Attorney IV, Board of Special Inquiry
Bureau of Immigration

1. The Bureau of Immigration is the principal government agency responsible for


implementing immigration, alien registration, and certain citizenship laws.

On immigration

2. The Bureau controls the entry (arrival), stay (sojourn), and exit (departure) of
aliens. It also monitors the entry and exit of Filipinos. Its enabling law is the
Philippine Immigration Act of 1940 (Commonwealth Act No. 613, as amended).

On alien registration

3. The Bureau also implements the Alien Registration Act of 1950 (Republic Act No.
562, as amended). Alien registration involves having on file the foreign national’s
photograph, fingerprints, signature, and record of personal particulars.
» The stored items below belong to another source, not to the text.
/-- **THE LOCAL KERNEL OF CONTROL IS BOUNDED BY THE LOCAL FIXED POINTS: `#LK_w ≤ #M^{D_w}`.** `K` a number field, `κ` a
`ℤ_p`-extension, `w` ANY finite place (possibly ramified in the line), `M` a discrete `p`-primary `Γ_K`-module with open stabilisers,
continuous orbit maps and finite levels `M[pⁿ]`, `M^{D_w}` finite. Then `LK_w = ker (H¹(H_0 ⊓ D_w, M) → H¹(H_∞ ⊓ D_w, M))` is finite with
`#LK_w ≤ #M^{D_w}`: `LK_w ↪ A/(γ_w − 1)A` (`A = M^{H_∞ ⊓ D_w}`, `γ_w` of §1, `ResKernel.finite_subgroupResKer`) and
`#A/(γ_w − 1)A ≤ #ker(γ_w − 1|A) ≤ #M^{D_w}` (pigeonhole over the levels; a `γ_w`-fixed element of `A` has open stabiliser `⊇ ⟨H_∞ ⊓ D_w, γ_w⟩`,
hence is `D_w`-fixed). [cite: GreenbergLNM1716, §3 Lemma 3.3 (proof, pp. 86–87)] [cite: Agboola2007, §3 Prop. 3.2] -/
theorem finite_localControlKer_and_card_le_fixedPoints_decomp
    (hcont : ∀ m : M, Continuous fun g : absoluteGaloisGroup K ↦ g • m)
    (hstab : ∀ m : M, IsOpen (MulAction.stabilizer (absoluteGaloisGroup K) m : Set (absoluteGaloisGroup K)))
    (hprim : ∀ m : M, ∃ k : ℕ, p ^ k • m = 0)
    (hlev : ∀ n : ℕ, Finite (AddSubgroup.torsionBy M (p ^ n : ℕ)))
    [hD : Finite (FixedPoints.addSubgroup (decomp w) M)] :
    Finite (resOfLe M (inf_le_inf_right (decomp w) (κ.kerSubgroup_le_layerSubgroup 0) :
        κ.kerSubgroup ⊓ decomp w ≤ κ.layerSubgroup 0 ⊓ decomp w)).ker ∧
      Nat.card (resOfLe M (inf_le_inf_right (decomp w) (κ.kerSubgroup_le_layerSubgroup 0) :
          κ.kerSubgroup ⊓ decomp w ≤ κ.layerSubgroup 0 ⊓ decomp w)).ker ≤
        Nat.card (FixedPoints.addSubgroup (decomp w) M) := by
  let G₀ : Subgroup (absoluteGaloisGroup K) := κ.layerSubgroup 0 ⊓ decomp w
  have hDG₀ : decomp w ≤ G₀ := fun g hg ↦ ⟨by rw [ZpExtension.layerSubgroup_zero]; trivial, hg⟩
  let N : Subgroup ↥G₀ := (κ.kerSubgroup ⊓ decomp w).subgroupOf G₀
  haveI : N.Normal := normal_kerSubgroup_inf_decomp_subgroupOf κ w
  obtain ⟨γw, hgen⟩ := exists_generator_decomp_kerSubgroup κ w
  have hcont' : ∀ m : M, Continuous fun g : ↥G₀ ↦ g • m := fun m ↦ (hcont m).comp continuous_subtype_val
  set A := FixedPoints.addSubgroup N M with hA
  set φ := subOne N M γw with hφ
  -- (i) `ker (γw − 1 | A)` embeds into `M^{D_w}`
  have hfixall : ∀ b : A, φ b = 0 → ∀ g : ↥G₀, g • (b : M) = b := by
    intro b hb
    have hγb : γw • (b : M) = b := by
      have h := congrArg (fun z : A ↦ (z : M)) hb
      simpa only [hφ, coe_subOne_apply, ZeroMemClass.coe_zero, sub_eq_zero] using h
    -- the stabiliser of `b` in `↥G₀` is open and contains `N` and `γw`
    let S : Subgroup ↥G₀ := (MulAction.stabilizer (absoluteGaloisGroup K) (b : M)).comap G₀.subtype
    have hSo : IsOpen (S : Set ↥G₀) := (hstab (b : M)).preimage continuous_subtype_val
    have hNS : N ≤ S := fun x hx ↦ by
      change ((x : ↥G₀) : absoluteGaloisGroup K) • (b : M) = b
      exact b.2 ⟨x, hx⟩
    have hγS : γw ∈ S := hγb
    have hS := hgen S hSo hNS hγS
    intro g
    have hg : g ∈ S := hS ▸ Subgroup.mem_top g
    exact hg
  let ι : φ.ker → FixedPoints.addSubgroup (decomp w) M := fun b ↦ ⟨((b : A) : M),
    (FixedPoints.mem_addSubgroup _ _ _).mpr fun d ↦ hfixall b ((AddMonoidHom.mem_ker).mp b.2) ⟨d, hDG₀ d.2⟩⟩
  have hι : Function.Injective ι := fun a b hab ↦ by
    have h1 := congrArg Subtype.val hab
    exact Subtype.ext (Subtype.ext h1)
  haveI hkerfin : Finite φ.ker := Finite.of_injective ι hι
  have hkercard : Nat.card φ.ker ≤ Nat.card (FixedPoints.addSubgroup (decomp w) M) :=
    Nat.card_le_card_of_injective ι hι
  -- (ii) pigeonhole over the finite levels `A[pⁿ]`
  have hmono : Monotone (fun n ↦ AddSubgroup.torsionBy A (p ^ n : ℕ)) := fun m n hmn b hb ↦ by
    rw [AddSubgroup.torsionBy.nsmul_iff] at hb ⊢
    obtain ⟨c, hc⟩ := Nat.pow_dvd_pow p hmn
    rw [hc, Nat.mul_comm (p ^ m) c, ← smul_smul, hb, smul_zero]
  have hcover : ∀ b : A, ∃ n, b ∈ AddSubgroup.torsionBy A (p ^ n : ℕ) := fun b ↦ by
    obtain ⟨n, hn⟩ := hprim (b : M)
    refine ⟨n, ?_⟩
    rw [AddSubgroup.torsionBy.nsmul_iff]
    exact Subtype.ext (by rw [AddSubmonoidClass.coe_nsmul, ZeroMemClass.coe_zero]; exact hn)
  have hfinlev : ∀ n, Finite (AddSubgroup.torsionBy A (p ^ n : ℕ)) := fun n ↦ by
    haveI := hlev n
    refine Finite.of_injective (fun b ↦ (⟨((b : A) : M), ?_⟩ : AddSubgroup.torsionBy M (p ^ n : ℕ))) ?_
    · have hb := AddSubgroup.torsionBy.nsmul_iff.mp b.2
      rw [AddSubgroup.torsionBy.nsmul_iff]
      have h1 := congrArg (fun z : A ↦ (z : M)) hb
      simpa only [AddSubmonoidClass.coe_nsmul, ZeroMemClass.coe_zero] using h1
    · intro a b hab
      apply Subtype.ext; apply Subtype.ext
      exact congrArg (fun z : AddSubgroup.torsionBy M (p ^ n : ℕ) ↦ (z : M)) hab
  have hstabφ : ∀ n, ∀ b ∈ AddSubgroup.torsionBy A (p ^ n : ℕ), φ b ∈ AddSubgroup.torsionBy A (p ^ n : ℕ) :=
    fun n b hb ↦ by
      rw [AddSubgroup.torsionBy.nsmul_iff] at hb ⊢
      rw [← map_nsmul, hb, map_zero]
  obtain ⟨hqfin, hqcard⟩ := finite_quotient_range_of_finite_ker φ _ hmono hcover hfinlev hstabφ
  -- (iii) inflation–restriction
  haveI := hqfin
  obtain ⟨hfinK, hcardK⟩ := ResKernel.finite_subgroupResKer N M γw hgen hcont'
  haveI := hfinK
  have hinj := AddSubgroup.inclusion_injective (ker_resOfLe_le_subgroupResKer_kerSubgroup κ w M)
  exact ⟨Finite.of_injective _ hinj,
    (Nat.card_le_card_of_injective _ hinj).trans (hcardK.trans (hqcard.trans hkercard))⟩

end Generic

/-! ## §3. Road α: `≤ 4` at both places above `2`, in particular at the strict place `v̄` of every S3c₂ frame -/

section CM

open Summit.BirchSwinnertonDyer.BirchSwinnertonDyer.Theorems.PrintCf2.AdditiveAtSeven
open Summit.BirchSwinnertonDyer.BirchSwinnertonDyer.Theorems.PrintCf2.CMPrimes

variable (W : WeierstrassCurve ℚ) [W.IsElliptic] {K : Type} [Field K] [NumberField K]

/-- **`#W*^{D_v} ≤ 4` at a place above `2`** (`j = −3375`, `[K:ℚ] = 2`, `θ² = −7`, `π² = π − 2`, `r² = r − 2`, `v ≠ v̄` over `2`; EITHER local
type): the `D_v`-fixed subgroup of the named module, pushed into `E[2^∞]`, contains `W*[2]` and is fixed by `decomp v`, so -w2's
`natCard_eq_two_or_four_of_fixed` gives `2` or `4`. [cite: Rubin1999, §3 Lemma 3.6 (ii) and Cor. 3.17] [cite: Agboola2007, §6] -/
theorem finite_and_natCard_fixedPoints_decomp_le_four (hj : W.j = -3375) (hK2 : Module.finrank ℚ K = 2) {θ : K} (hθ : θ ^ 2 = -7)
    (π : (W.baseChange K).endRing) (hrel : (π : AddMonoid.End (W.baseChange K).geomPoints) * π = π - 2)
    {r : ℤ_[2]} (hr : r * r = r - 2) {v vbar : HeightOneSpectrum (𝓞 K)}
    (hv : ((2 : ℕ) : 𝓞 K) ∈ v.asIdeal) (hvbar : ((2 : ℕ) : 𝓞 K) ∈ vbar.asIdeal) (hne : vbar ≠ v) :
    Finite (FixedPoints.addSubgroup (decomp v) ↥((W.baseChange K).endEigenPrimaryTorsion 2 π r)) ∧
      Nat.card (FixedPoints.addSubgroup (decomp v) ↥((W.baseChange K).endEigenPrimaryTorsion 2 π r)) ≤ 4 := by
  haveI : Fact (Nat.Prime 2) := ⟨Nat.prime_two⟩
  -- the image `F ≤ E[2^∞]` of the `D_v`-fixed subgroup
  let F : AddSubgroup ((W.baseChange K).geomPrimaryTorsion 2) :=
    (FixedPoints.addSubgroup (decomp v) ↥((W.baseChange K).endEigenPrimaryTorsion 2 π r)).map
      ((W.baseChange K).endEigenPrimaryTorsion 2 π r).subtype
  have hFM : F ≤ (W.baseChange K).endEigenPrimaryTorsion 2 π r := by
    rintro _ ⟨y, -, rfl⟩
    exact y.2
  have h2 : ∀ x ∈ (W.baseChange K).endEigenPrimaryTorsion 2 π r, 2 • x = 0 → x ∈ F := fun x hx h2x ↦
    ⟨⟨x, hx⟩, (FixedPoints.mem_addSubgroup _ _ _).mpr fun d ↦ Subtype.ext (by
      rw [Subgroup.smul_def, endEigenPrimaryTorsion.coe_smul]
      exact smul_eq_self_of_two_nsmul_eq_zero W hj hθ π hrel hr (d : absoluteGaloisGroup K) hx h2x), rfl⟩
  have hfix : ∀ δ ∈ decomp v, ∀ x ∈ F, δ • x = x := by
    rintro δ hδ _ ⟨y, hy, rfl⟩
    have h := (FixedPoints.mem_addSubgroup _ _ _).mp hy ⟨δ, hδ⟩
    rw [Subgroup.mk_smul] at h
    have h' := congrArg (fun z : ↥((W.baseChange K).endEigenPrimaryTorsion 2 π r) ↦
      (z : (W.baseChange K).geomPrimaryTorsion 2)) h
    show δ • ((y : ↥((W.baseChange K).endEigenPrimaryTorsion 2 π r)) : (W.baseChange K).geomPrimaryTorsion 2) = y
    simpa only [endEigenPrimaryTorsion.coe_smul] using h'
  have hcard := natCard_eq_two_or_four_of_fixed W K hj hK2 hθ π hrel hr hv hvbar hne F hFM h2 hfix
  have hcardF : Nat.card F =
      Nat.card (FixedPoints.addSubgroup (decomp v) ↥((W.baseChange K).endEigenPrimaryTorsion 2 π r)) :=
    AddSubgroup.card_map_of_injective
      (AddSubgroupClass.subtype_injective ((W.baseChange K).endEigenPrimaryTorsion 2 π r))
  have hle : Nat.card (FixedPoints.addSubgroup (decomp v) ↥((W.baseChange K).endEigenPrimaryTorsion 2 π r)) ≤ 4 := by
    rw [← hcardF]; rcases hcard with h | h <;> omega
  have hpos : Nat.card (FixedPoints.addSubgroup (decomp v) ↥((W.baseChange K).endEigenPrimaryTorsion 2 π r)) ≠ 0 := by
    rw [← hcardF]; rcases hcard with h | h <;> omega
  exact ⟨Nat.finite_of_card_ne_zero hpos, hle⟩

/-- **`#LK_v ≤ 4` AT BOTH PLACES ABOVE `2`, FOR EVERY `ℤ₂`-LINE.** `W/ℚ` with `j = −3375`, `K` quadratic with `θ² = −7`, `v ≠ v̄` over `2`,
`π ∈ End_K(E_K)`, `π² = π − 2`, `r² = r − 2`, `κ` ANY `ℤ₂`-extension of `K` (ramified at `v` or not): the local kernel of control for
`W* = ↥((W.baseChange K).endEigenPrimaryTorsion 2 π r)` at `v` is finite with `# ≤ #W*^{D_v} ≤ 4` (§2; open stabilisers, continuous orbits and
finite levels from -w7's `…CMSideConditions` / the tree). [cite: GreenbergLNM1716, §3 Lemma 3.3] [cite: Agboola2007, §3 Prop. 3.2, §6] -/
theorem natCard_localControlKer_le_four_of_two_mem (hj : W.j = -3375) (hK2 : Module.finrank ℚ K = 2) {θ : K}
    (hθ : θ ^ 2 = -7) (π : (W.baseChange K).endRing) (hrel : (π : AddMonoid.End (W.baseChange K).geomPoints) * π = π - 2)
    {r : ℤ_[2]} (hr : r * r = r - 2) (κ : ZpExtension K 2) {v vbar : HeightOneSpectrum (𝓞 K)}
    (hv : ((2 : ℕ) : 𝓞 K) ∈ v.asIdeal) (hvbar : ((2 : ℕ) : 𝓞 K) ∈ vbar.asIdeal) (hne : vbar ≠ v) :
    Finite (resOfLe ↥((W.baseChange K).endEigenPrimaryTorsion 2 π r)
        (inf_le_inf_right (decomp v) (κ.kerSubgroup_le_layerSubgroup 0) :
          κ.kerSubgroup ⊓ decomp v ≤ κ.layerSubgroup 0 ⊓ decomp v)).ker ∧
      Nat.card (resOfLe ↥((W.baseChange K).endEigenPrimaryTorsion 2 π r)
        (inf_le_inf_right (decomp v) (κ.kerSubgroup_le_layerSubgroup 0) :
          κ.kerSubgroup ⊓ decomp v ≤ κ.layerSubgroup 0 ⊓ decomp v)).ker ≤ 4 := by
  haveI : (W.baseChange K).IsElliptic := by rw [baseChange]; infer_instance
  obtain ⟨hfinD, hleD⟩ := finite_and_natCard_fixedPoints_decomp_le_four W hj hK2 hθ π hrel hr hv hvbar hne
  haveI := hfinD
  -- finite levels: `W*[2ⁿ] ↪ E[2^∞][2ⁿ]`
  have hlev : ∀ n : ℕ, Finite (AddSubgroup.torsionBy ↥((W.baseChange K).endEigenPrimaryTorsion 2 π r) (2 ^ n : ℕ)) := by
    intro n
    haveI := (W.baseChange K).finite_torsionBy_geomPrimaryTorsion 2 n
    refine Finite.of_injective (fun b ↦ (⟨((b : ↥((W.baseChange K).endEigenPrimaryTorsion 2 π r)) :
        (W.baseChange K).geomPrimaryTorsion 2), ?_⟩ :
        AddSubgroup.torsionBy ((W.baseChange K).geomPrimaryTorsion 2) (2 ^ n : ℕ))) ?_
    · have hb := AddSubgroup.torsionBy.nsmul_iff.mp b.2
      rw [AddSubgroup.torsionBy.nsmul_iff]
      have h1 := congrArg (fun z : ↥((W.baseChange K).endEigenPrimaryTorsion 2 π r) ↦
        (z : (W.baseChange K).geomPrimaryTorsion 2)) hb
      simpa only [AddSubmonoidClass.coe_nsmul, ZeroMemClass.coe_zero] using h1
    · intro a b hab
      apply Subtype.ext; apply Subtype.ext
      exact congrArg (fun z : AddSubgroup.torsionBy ((W.baseChange K).geomPrimaryTorsion 2) (2 ^ n : ℕ) ↦
        (z : (W.baseChange K).geomPrimaryTorsion 2)) hab
  obtain ⟨hfin, hle⟩ := finite_localControlKer_and_card_le_fixedPoints_decomp κ
    ↥((W.baseChange K).endEigenPrimaryTorsion 2 π r) v
    (continuous_smul_endEigenPrimaryTorsion (W.baseChange K) 2 π r)
    (isOpen_stabilizer_endEigenPrimaryTorsion (W.baseChange K) 2 π r)
    (exists_pow_smul_endEigenPrimaryTorsion_eq_zero (W.baseChange K) 2 π r) hlev
  exact ⟨hfin, hle.trans hleD⟩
4. Under R.A. No. 562, the alien certificate of registration (ACR) is paper-based, but
the new ACR Identification Card (ACR I-Card) is a microchip-based credit card-
sized identification card that also takes the place of the special return certificate
(SRC) or re-entry permit (RP), and emigration clearance certificate (ECC).

On citizenship

5. The Philippines has numerous citizenship and naturalization laws but of concern
to the Bureau are (a) recognition as Filipino and/or (b) cancellation of alien
registry by: (a) birth, whether legitimate or illegitimate; (b) election (Art. IV, Sec.
1(3), 1987 Constitution; Art. III, Sec. 1(3), 1973 Constitution, and Art. IV, Sec.
1(4), 1935 Constitution; and C.A. No. 625 (1936) (c) naturalization, whether
under the Revised Naturalization Law (C.A. No. 473 (1939)), or through the
Special Committee on Naturalization created by Letter of Instruction No. 270
(1975); d) marriage (Sec. 15, C.A. No. 473); and (e) repatriation (Republic Acts
No. 965 (1953) and 2630 (1960); Presidential Decree No. 725 (1975), and R.A.
No. 8171 (1995).

6. The Bureau also cancels the alien registry of foreign nationals naturalized as
Filipinos on the basis of the fact of their birth in the Philippines under The
Administrative Naturalization Act of 2001 (R.A. No. 9139). Finally, it implements
of the Citizenship Retention and Reacquisition Act of 2003 (R.A. No. 9225).

Bureau’s Mandate

7. The Bureau’s mandate includes “immigration control,” epitomized by our slogan


“good guys in, bad guys out;” facilitation of trade and travel, in recognition of
the role foreign tourists, businessmen, and investors play in jump-starting the
economy; and protecting the country’s more than 10-million overseas residents
and contract workers.

Visa categories

8. The PIA provides for three (3) categories of visas: (a) immigrant, (b) non-
immigrant, and (c) special non-immigrant.

Immigrant visas

9. Immigrant or permanent resident visas are provided for in Sec. 13, PIA. Holders
thereof may do anything that a Filipino can do except (a) exercise political rights
like voting and holding public office, (b) engage in a nationalized business or
practice a nationalized profession, and (c) generally exercise rights limited to
Filipinos. Examples of nationalized businesses are retail trade, exploitation of
natural resources, operation of public utilities; of professions, law, medicine,
engineering; and of exercise of rights, owning land.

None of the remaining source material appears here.